• Your task:
Scan the lines below and report each one containing "classes" by copying it.

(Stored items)
*** Begin section ***
import Literature.NumberTheory.EllipticCurves.LeadingTermBSZNonsplitDensityProofs
import HarnessLib

/-!
# Bhargava–Skinner–Zhang, proof of Lemma 18: the residue densities of `Σ₅^spl` at level `k`
# (`A ≡ 3 (mod 5)`, `ord₅(4A³ + 27B²) = k`, and a condition on `(A, (4A³+27B²)/5^k) mod 25`)

Companion of `LeadingTermBSZNonsplitDensityProofs.lean` (the non-split piece `Σ₅^ns`,
`hasHeightDensity_sigma_ns_five`) for the SPLIT piece of `S₁'(5)`. Source: M. Bhargava, C. Skinner,
W. Zhang, *A majority of elliptic curves over `ℚ` satisfy the Birch and Swinnerton-Dyer conjecture*,
arXiv:1407.1826v2 (2014), proof of Lemma 18 (p. 9; held text `paper:arxiv-1407.1826` p0008 L104 –
p0009 L21):

> "`Σ₅^spl` is the set of `(A,B)` with `A ≡ 3 (mod 5)` and `B ≡ ±1 (mod 5)` such that
> `5 ∤ ord₅(Δ(A,B))` and `ord₅(𝓛(E_{A,B})) = 1` … Write `q = p^k ω u` with `ω ∈ μ_{p-1}` and
> `u ∈ 1 + pℤ_p`. Then … if `k ≥ 2`, then `u ∈ 1 + p²ℤ_p` if and only if `Δ(A,B)/p^k (mod p²)`
> belongs to `S_k` …; and if `k = 1`, then `u ∈ 1 + p²ℤ_p` if and only if `Δ(A,B)/p (mod p²)`
> belongs to the set `S₁` … As was explained above, for any `A ≡ 2, 3 (mod 5)`, there are `2(5-1)`
> residue classes modulo `5^{k+2}` (depending on `A` modulo `5^{k+2}`) such that: `ord₅Δ(A,B) = k`
> if and only if `B` belongs to one of these residue classes. … Hence
> `μ₅(Σ₅^spl) = (1-5⁻¹⁰)⁻¹ · Σ_{k=1, 5∤k}^∞ (2p-1)(p-1)/5^{k+3}`" (count corrected to `2(p-1)²` in the
> tree: `bsz_lemma18_card_residues_eq`).

## What this file proves (theorems; ONE elementary definition, no named fact — D-0026)

The class modulo `25` of the unit part `u` of the Tate parameter `q_E = 5^k · u` of `E_{A,B}` is a
polynomial in `(e, a, δ) = (5^k mod 25, A mod 25, (4A³+27B²)/5^k mod 25)` — `u ≡ J + 744·5^k·J²`
with `J = δ·(6912a³)⁻¹` (the reciprocal `q = 1/j + 744/j² + ⋯` of the `q`-expansion
`1/j = q - 744q² + ⋯` of Silverman, ATAEC, proof of Lemma V.5.1 (p. 405) / Thm V.3.1 (b), read modulo
`5^{k+2}` — the source itself reads `u mod p²` off `Δ(q) = q - 24q² + ⋯` (proof of Lemma 18, p. 9);
proved for the ACTUAL Tate parameter in `TateJSecondOrderProofs.lean`, Part 2, and tied to
the pieces `S₁'`, `T₅`, `SP'` in `BhargavaSkinnerZhang2014/PiecesFiveAdicCriteriaProofs.lean`). Here
that polynomial is the definition `BSZSigmaSpl.tateUnitResidue e a δ` (inverse modulo `25` written as
the `19`-th power), and the file proves the RESIDUE DENSITIES that the assembly of `μ(Σ₅^spl)`,
`μ(T₅)`, `μ(SP')` needs, in the shape of `BSZSigmaNs.hasHeightDensity_ord_eq`:

* `BSZSigmaSpl.exists_unit_residue_and_iff` — `ord₅ D = k` TOGETHER WITH a condition on
  `D/5^k (mod 25)` as a residue condition modulo `5^{k+2}` (sharpening `BSZSigmaNs.exists_unit_residue_iff`:
  the unit residue `z` is `D/5^k mod 25`);
* `BSZSigmaSpl.card_pairs_of_card_eq` — for any `a ↦ Z a ⊆ ℤ/25` of constant cardinality `n` on
  `a ≡ 3 (mod 5)`: the pairs `(a, b) mod 5^{k+2}` with `a ≡ 3`, `4a³ + 27b² ≡ 5^k z`, `z ∈ Z(a mod 25)`
  number `5^{k+1}·2n` (`bsz_lemma18_card_residues_eq` class by class);
* `BSZSigmaSpl.card_units_filter_pow_four_ne_one` / `_eq_one` — for `a ≡ 3 (mod 5)` and
  `e ∈ {0, 5}`: exactly `16` (resp. `4`) units `δ (mod 25)` have `tateUnitResidue e a δ ^ 4 ≠ 1`
  (resp. `= 1`) — the source's "`S_k ⊂ ℤ_p^×` of size `p - 1`", by `decide`;
* `BSZSigmaSpl.hasHeightDensity_ord_eq_of_card_eq` — **density of `{A ≡ 3 (5), ord₅(4A³+27B²) = k,
  P(A mod 25, (4A³+27B²)/5^k mod 25)}` = `5^{k+1}·2n / 5^{2(k+2)} · (1-5⁻¹⁰)⁻¹`** whenever `P(a, ·)`
  cuts `n` unit classes for every `a ≡ 3`; specialised: `hasHeightDensity_ord_eq_pow_four_ne_one`
  (`n = 16`: the level-`k` piece of `Σ₅^spl`, density `32/5^{k+3}·(1-5⁻¹⁰)⁻¹` — the printed summand
  with the corrected count) and `hasHeightDensity_ord_eq_pow_four_eq_one` (`n = 4`: the level-`k`
  piece of the Tate-fifth-power set when `5 ∣ k`, density `8/5^{k+3}·(1-5⁻¹⁰)⁻¹`);
* `BSZSigmaSpl.hasHeightDensity_ord_ge` — the tail `{A ≡ 3 (5), ord₅ ≥ K+1}` has density
  `2/5^{K+2}·(1-5⁻¹⁰)⁻¹`.

* `hasHeightDensity_sigma_spl_five` — **the sum over `k`: `μ₅(Σ₅^spl) = 8/125·(1 - 4/(5⁵-1))·(1-5⁻¹⁰)⁻¹`**
  (third term of the tree's `bsz_mu_S_one_prime_five`; printed `(99-…)`-value corrected), for the
  residue set `{A ≡ 3, B ≡ ±1 (mod 5), 5 ∤ k := ord₅(4A³+27B²), tateUnitResidue(5^k, A, (4A³+27B²)/5^k)⁴
  ≢ 1}`, squeezed exactly as `hasHeightDensity_sigma_ns_five`.

* `hasHeightDensity_tateFifthPower_residues_five` — **`Σ_{k ≥ 1, 5 ∣ k}`: the Tate-fifth-power
  residue set** `{A ≡ 3, B ≡ ±1 (mod 5), 5 ∣ k, tateUnitResidue(5^k, A, (4A³+27B²)/5^k)⁴ ≡ 1}` has
  height density `8/125·1/(5⁵-1)·(1-5⁻¹⁰)⁻¹ = 78125/3813476172` (the constant of the binder `hR`;
  `tendsto_partial_sums_mult_five`).

* `hasHeightDensity_sigma_ns_mult_five` (`A ≡ 2, B ≡ ±2 (mod 5), 5 ∣ k`: `8/25·1/(5⁵-1)·(1-5⁻¹⁰)⁻¹`),
  `hasHeightDensity_split_mult_five_pow_four_ne_one` (`A ≡ 3, B ≡ ±1, 5 ∣ k, tateUnitResidue⁴ ≢ 1`:
  `32/125·1/(5⁵-1)·(1-5⁻¹⁰)⁻¹`), `hasHeightDensity_split_not_mult_five_pow_four_eq_one` (`A ≡ 3,
  B ≡ ±1, 5 ∤ k, tateUnitResidue⁴ ≡ 1`: `8/125·(1/4 - 1/(5⁵-1))·(1-5⁻¹⁰)⁻¹`) and their union
  **`hasHeightDensity_SPprime_residues_five` — the residue set of the slice `P = SP'` has height density
  `20546875/1271158724`** (the constant of the binder `hPd`); `hasHeightDensity_mult_tail_five` /
  `mult_tail_density_le` — the multiplicative tail `{A ≡ 2, 3 (mod 5), 5^{K+1} ∣ 4A³+27B²}` has height
  density `4/5^{K+2}·(1-5⁻¹⁰)⁻¹ ≤ 10⁻⁶` for `K ≥ 8` (the truncation allowance of `SP'_K`, `T₅Trunc K`).
  Elementary helpers: `tateUnitResidue_def`, `mul_pow_nineteen_eq_one`, `twentyfive_dvd_pow`,
  `hyp_of_castHom_eq_three`, `zmod5_disc_three`.

Not here: the identification of these residue sets with the pieces of
`BhargavaSkinnerZhang2014/Pieces.lean` (`HasHeightDensity Pieces.S₁' μT` / `Pieces.T₅ μR`, binders `hT`,
`hR`) — cell book `cells/density/C0-SPEC.md`, G10; sibling `BhargavaSkinnerZhang2014/PiecesDensityProofs.lean`.

## References

* M. Bhargava, C. Skinner, W. Zhang, arXiv:1407.1826v2 (2014), proof of Lemma 18 (pp. 8–9: the
  sets `S_k`, "`q = p^k ω u`", "iff `u ∉ 1 + p²ℤ_p`", the count of residue classes modulo `p^{k+2}`),
  Rem. 11 (p. 5: `E[p]` finite at `p` iff `p ∤ ord_p(Δ_p)`), proof of Cor. 26 (p. 12: the set of
  curves in `S₀(5)` "on which the above arguments have not been applied", `S₀(5) ∖ S₁'(5)`).
  [cite: BhargavaSkinnerZhang2014, Lemma 18 (proof), Rem. 11, Cor. 26 (proof)]
* J. H. Silverman, *Advanced Topics in the Arithmetic of Elliptic Curves*, GTM 151 (1994), Thm. V.3.1
  (b) and proof of Lemma V.5.1 (p. 405) (the `q`-expansion of `1/j` and its reciprocal), Thm. V.5.3
  (Tate's uniformisation: `E(ℚ_p) ≅ ℚ_pˣ/q^ℤ`, whence `E(ℚ₅)[5] ≠ 0 ⟺ q ∈ (ℚ₅ˣ)⁵`).
  [cite: SilvermanATAEC1994, Thm. V.3.1, Lemma V.5.1 (proof), Thm. V.5.3]
* M. Bhargava, C. Skinner, J. Ramanujan Math. Soc. 29 (2014), proof of Lemma 16 (`E(ℚ_p)[p] = 0` as the
  local input). [cite: BhargavaSkinner2014, proof of Lemma 16]
The split of `S₀(5) ∖ S₁'(5)` by `E(ℚ₅)[5]` into the pieces `R = T₅` and `P = SP'` is the tree's
(`BhargavaSkinnerZhang2014/Pieces.lean`, the bundle `pub-bsdpct`); the source's Cor. 26 treats
`S₀(5) ∖ S₁'(5)` as one set (and `S₁(5) ⊂ S₁'(5)` with `μ(S₁') - μ(S₁) ≤ 10⁻⁵`).
-/

set_option autoImplicit false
*** End section ***
• Response below:
> residue classes modulo `5^{k+2}` (depending on `A` modulo `5^{k+2}`) such that: `ord₅Δ(A,B) = k`
> if and only if `B` belongs to one of these residue classes. … Hence
  cuts `n` unit classes for every `a ≡ 3`; specialised: `hasHeightDensity_ord_eq_pow_four_ne_one`
  sets `S_k`, "`q = p^k ω u`", "iff `u ∉ 1 + p²ℤ_p`", the count of residue classes modulo `p^{k+2}`),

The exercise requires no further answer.